Prompt
In the entries below, the lines from the one with "at the level" through the one with "compelling reason to" are to be copied exactly; both ends count.

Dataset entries

┌──

import Literature.Probability.RandomPlanarGeometry.SAWLoopErasureMemoryTwo
import HarnessLib

/-!
# Hara–Slade–Sokal loop erasure with memory `τ = 2`, series level: `μ(ℤ^d) ≥ (2d−1)/Π̃₂(1; 1/(2d−1))` with `Π̃₂`
the maximum over the geometry of the penalised loop GENERATING FUNCTIONS (`d ≥ 3`)

Topic `Literature/Probability/RandomPlanarGeometry`; a child of the tree's `SAWLoopErasureMemoryTwo.lean` (HSS93 (2.39)
with `τ = 2`, `k = 1`: the sets `nbwAvoid`, `lastFiberN`, `closedNbwPen`, the numbers `nbwLoopsAll`, the fibre bounds
`card_nbwAvoid_le_sum`, `card_lastFiberN_le`, `card_lastFiberN_self_le`, the limit argument
`div_le_connectiveConstant_of`, `one_le_card_nbwWords_mul_pow`, `sum_nbwLoopsAll_mul_pow_le` are used BY NAME, as are
`sawAvoid`, `shiftSet`, `sum_card_sawAvoid_shift_le`, `sum_convolution_mul_pow_le` of `SAWLoopErasureKesten.lean`).

The tree's `hss_memoryTwo_div_le_connectiveConstant` bounds `μ(ℤ^d)` below by `(2d−1)/W` for any bound `W` on the partial
sums of `Σ_j w̃_j β^j`, `w̃_j = nbwLoopsPen d j = max_{t ≠ s} #closedNbwPen {e_t} s j` — the maximum over the geometry
`(A, e) = ({e_t}, e_s)` taken COEFFICIENT BY COEFFICIENT.  The source takes the maximum of the generating functions
themselves: `Π̃_τ(k;β) = max_{A,e} C̃^{A;e}_τ(0,0;β)` (2.36).  This module re-runs the decoration induction at the level
of (partial sums of) generating functions, so that the hypothesis becomes, AS PRINTED, a bound `W` on EACH geometry's
series `Σ_j #closedNbwPen {e_t} s j β^j` (`t ≠ s`), and proves `μ(ℤ^d) ≥ (2d−1)/W`.  Since `max_{t≠s}` of the series is
at most the series of the coefficientwise maxima, this is never weaker than the tree's statement, and it is what the
evaluation of Table 2, row `(2̃,1)`, by the linear systems of §3.2 requires (there the two geometries `e_s = −e_t`
("straight") and `e_s ⟂ e_t` ("bent") have different series and the maximum is taken numerically: §4.1, "In Table 2 it
is also the case that straight `A` gives the maximum for the memory-2̃ bounds, although a priori there seems to be no
compelling reason to expect this").

## What the source prints (HSS93 = Hara–Slade–Sokal, J. Stat. Phys. 72 (1993) 479–517 = arXiv:hep-lat/9302003)

PDF p. 12 (printed p. 10), §2.4 "Inequalities (second version)": "For any memory `τ ≥ 2`, we can improve these results
by using (2.18)/(2.20), i.e. by taking into account the further constraint that the next-to-last site of the loop avoid
the next site of the backbone. The analysis given previously can be repeated almost verbatim in this case. We introduce
`Π̃_τ(k;β) = max_{A,e} C̃^{A;e}_τ(0,0;β)` (2.36) where the maximum ranges over all `k`-element sets `A` which are the
range of a `(k−1)`-step self-avoiding walk starting at a nearest neighbour of the origin, and over all nearest neighbours
`e` of the origin satisfying `e ∉ A`."  PDF p. 13 (printed p. 11): "Arguing as before, we have
`μ ≥ μ_τ / Π̃_τ(k; μ_τ^{−1})` for `τ = 2, k ≥ 0, d > 0` (2.39)", with `μ₂ = 2d − 1` (§2.3).  PDF p. 22 (printed p. 20),
§4.1: the remark on the straight geometry quoted above.

## What is typed (standard axioms; no `sorry`; every generating function as PARTIAL SUMS)

* `card_nbwAvoid_le_pen_sum`: the count-level fibre inequality `#nbwAvoid A n ≤ Σ_s Σ_{σ<n} #closedNbwPen A s σ ·
  #nbwAvoid ((A ∪ {0}) − e_s) (n−σ−1) + b_n(0)` (the tree's fibre bounds, summed);
* `sum_card_nbwAvoid_mul_pow_le_step`: its series form `Σ_{n≤K} #nbwAvoid A n βⁿ ≤ Σ_{n≤K} b_n(0) βⁿ +
  β Σ_s (Σ_{j<K} #closedNbwPen A s j β^j)(Σ_{j<K} #nbwAvoid ((A∪{0})−e_s) j β^j)` (`β ≥ 0`, any `A`);
* `sum_card_nbwAvoid_mul_pow_le`: from the second pivot on (`0 ∉ A ∋ e_t`), if `Σ_{j≤K} b_j(0) β^j ≤ B₀` and
  `Σ_{j≤K} #closedNbwPen {e_t} s j β^j ≤ W` for all `t ≠ s` and all `K`, then
  `Σ_{n≤K} #nbwAvoid A n βⁿ ≤ B₀ Σ_{m≤K} #sawAvoid A m β^m W^m` (strong induction on `K`);
* `sum_card_nbwWords_mul_pow_le`: the first pivot, `Σ_{n≤K} b_n βⁿ ≤ B₀²(1 + W⁻¹) Σ_{m≤K} c_m β^m W^m`;
* **`hss_memoryTwo_series_div_le_connectiveConstant (hd : 3 ≤ d)`: if `W > 0` bounds the partial sums
  `Σ_{j≤K} #closedNbwPen {e_t} s j (2d−1)^{−j}` for every pair of directions `t ≠ s` and every `K`, then
  `(2d−1)/W ≤ μ(ℤ^d)`** — (2.39) with `τ = 2`, `k = 1` and `Π̃₂(1;1/(2d−1))` replaced by any bound on the partial sums of
  the series whose maximum over `(A,e) = ({e_t}, e_s)` it is;
* `hss_memoryTwo_series_div_le_connectiveConstant_of_classes`: the same with the hypothesis split into the two
  geometries `s = −t` (straight) and `s ⟂ t` (bent: `s.1 ≠ t.1`) — for `t ≠ s` these are the only cases
  (`dir_eq_srev_of_ne_of_fst_eq`).

NOT CLAIMED: the evaluation of the two series by the linear systems (2.40)/(3.12)–(3.18) and the decimal rows `(2̃,k)`
of Table 2; memories `τ ≥ 4`; `k ≥ 2`.  Label (proposed): PORT of (2.36)+(2.39) [`τ = 2`, `k = 1`, `Π̃` as a
hypothesis-bounded partial sum, maximum over the geometry at SERIES level]; a child of `SAWLoopErasureMemoryTwo` (tree).
-/

noncomputable section

namespace Literature.Probability.RandomPlanarGeometry.SAW.Zd.LoopErasure

open Finset Filter Topology
open scoped BigOperators
open Literature.Probability.LatticeModels Literature.Probability.LatticeModels.SRW
open Literature.Barriers.CriticalPhenomena Literature.Barriers.CriticalPhenomena.SAWLace
open Literature.Probability.FitznerVanDerHofstad2017
open Literature.Probability.Percolation (IsNBW nbwWords nbwWordsTo mem_nbwWords srev srev_srev)

variable {d : ℕ}

/-! ### The fibre inequality, summed over the fibres -/

/-- **`#nbwAvoid A n ≤ Σ_s Σ_{σ<n} #closedNbwPen A s σ · #nbwAvoid ((A∪{0}) − e_s) (n−σ−1) + b_n(0)`**: split an
`n`-step NBW word avoiding `A` at its last visit `σ` to the origin — a penalised closed loop, the next step `s`, a tail
avoiding the shifted obstacle (`σ < n`), or a closed loop (`σ = n`).
[cite: HaraSladeSokal1993, §2.4 eq. (2.36)–(2.37) p. 10 (the next-to-last site of the loop avoids the next site of the backbone)] -/
theorem card_nbwAvoid_le_pen_sum (A : Finset (Site d)) (n : ℕ) :
    (nbwAvoid A n).card ≤
      (∑ s : Dir d, ∑ σ ∈ range n,
        (closedNbwPen A s σ).card * (nbwAvoid (shiftSet A s) (n - σ - 1)).card) + nbwLoopsAll d n := by
  have hfib : ∀ σ ∈ range n, (lastFiberN A n σ).card ≤
      ∑ s : Dir d, (closedNbwPen A s σ).card * (nbwAvoid (shiftSet A s) (n - σ - 1)).card := by
    intro σ hσ
    rw [Finset.mem_range] at hσ
    rw [card_lastFiberN_congr (show n = σ + (1 + (n - σ - 1)) by omega)]
    exact card_lastFiberN_le A σ (n - σ - 1)
  calc (nbwAvoid A n).card ≤ ∑ σ ∈ range (n + 1), (lastFiberN A n σ).card := card_nbwAvoid_le_sum A n
    _ = ∑ σ ∈ range n, (lastFiberN A n σ).card + (lastFiberN A n n).card := Finset.sum_range_succ _ _
    _ ≤ ∑ σ ∈ range n, ∑ s : Dir d, (closedNbwPen A s σ).card * (nbwAvoid (shiftSet A s) (n - σ - 1)).card +
          nbwLoopsAll d n := add_le_add (Finset.sum_le_sum hfib) (card_lastFiberN_self_le A n)
    _ = _ := by rw [Finset.sum_comm]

└──

Answer
themselves: `Π̃_τ(k;β) = max_{A,e} C̃^{A;e}_τ(0,0;β)` (2.36).  This module re-runs the decoration induction at the level
of (partial sums of) generating functions, so that the hypothesis becomes, AS PRINTED, a bound `W` on EACH geometry's
series `Σ_j #closedNbwPen {e_t} s j β^j` (`t ≠ s`), and proves `μ(ℤ^d) ≥ (2d−1)/W`.  Since `max_{t≠s}` of the series is
at most the series of the coefficientwise maxima, this is never weaker than the tree's statement, and it is what the
evaluation of Table 2, row `(2̃,1)`, by the linear systems of §3.2 requires (there the two geometries `e_s = −e_t`
("straight") and `e_s ⟂ e_t` ("bent") have different series and the maximum is taken numerically: §4.1, "In Table 2 it
is also the case that straight `A` gives the maximum for the memory-2̃ bounds, although a priori there seems to be no
compelling reason to expect this").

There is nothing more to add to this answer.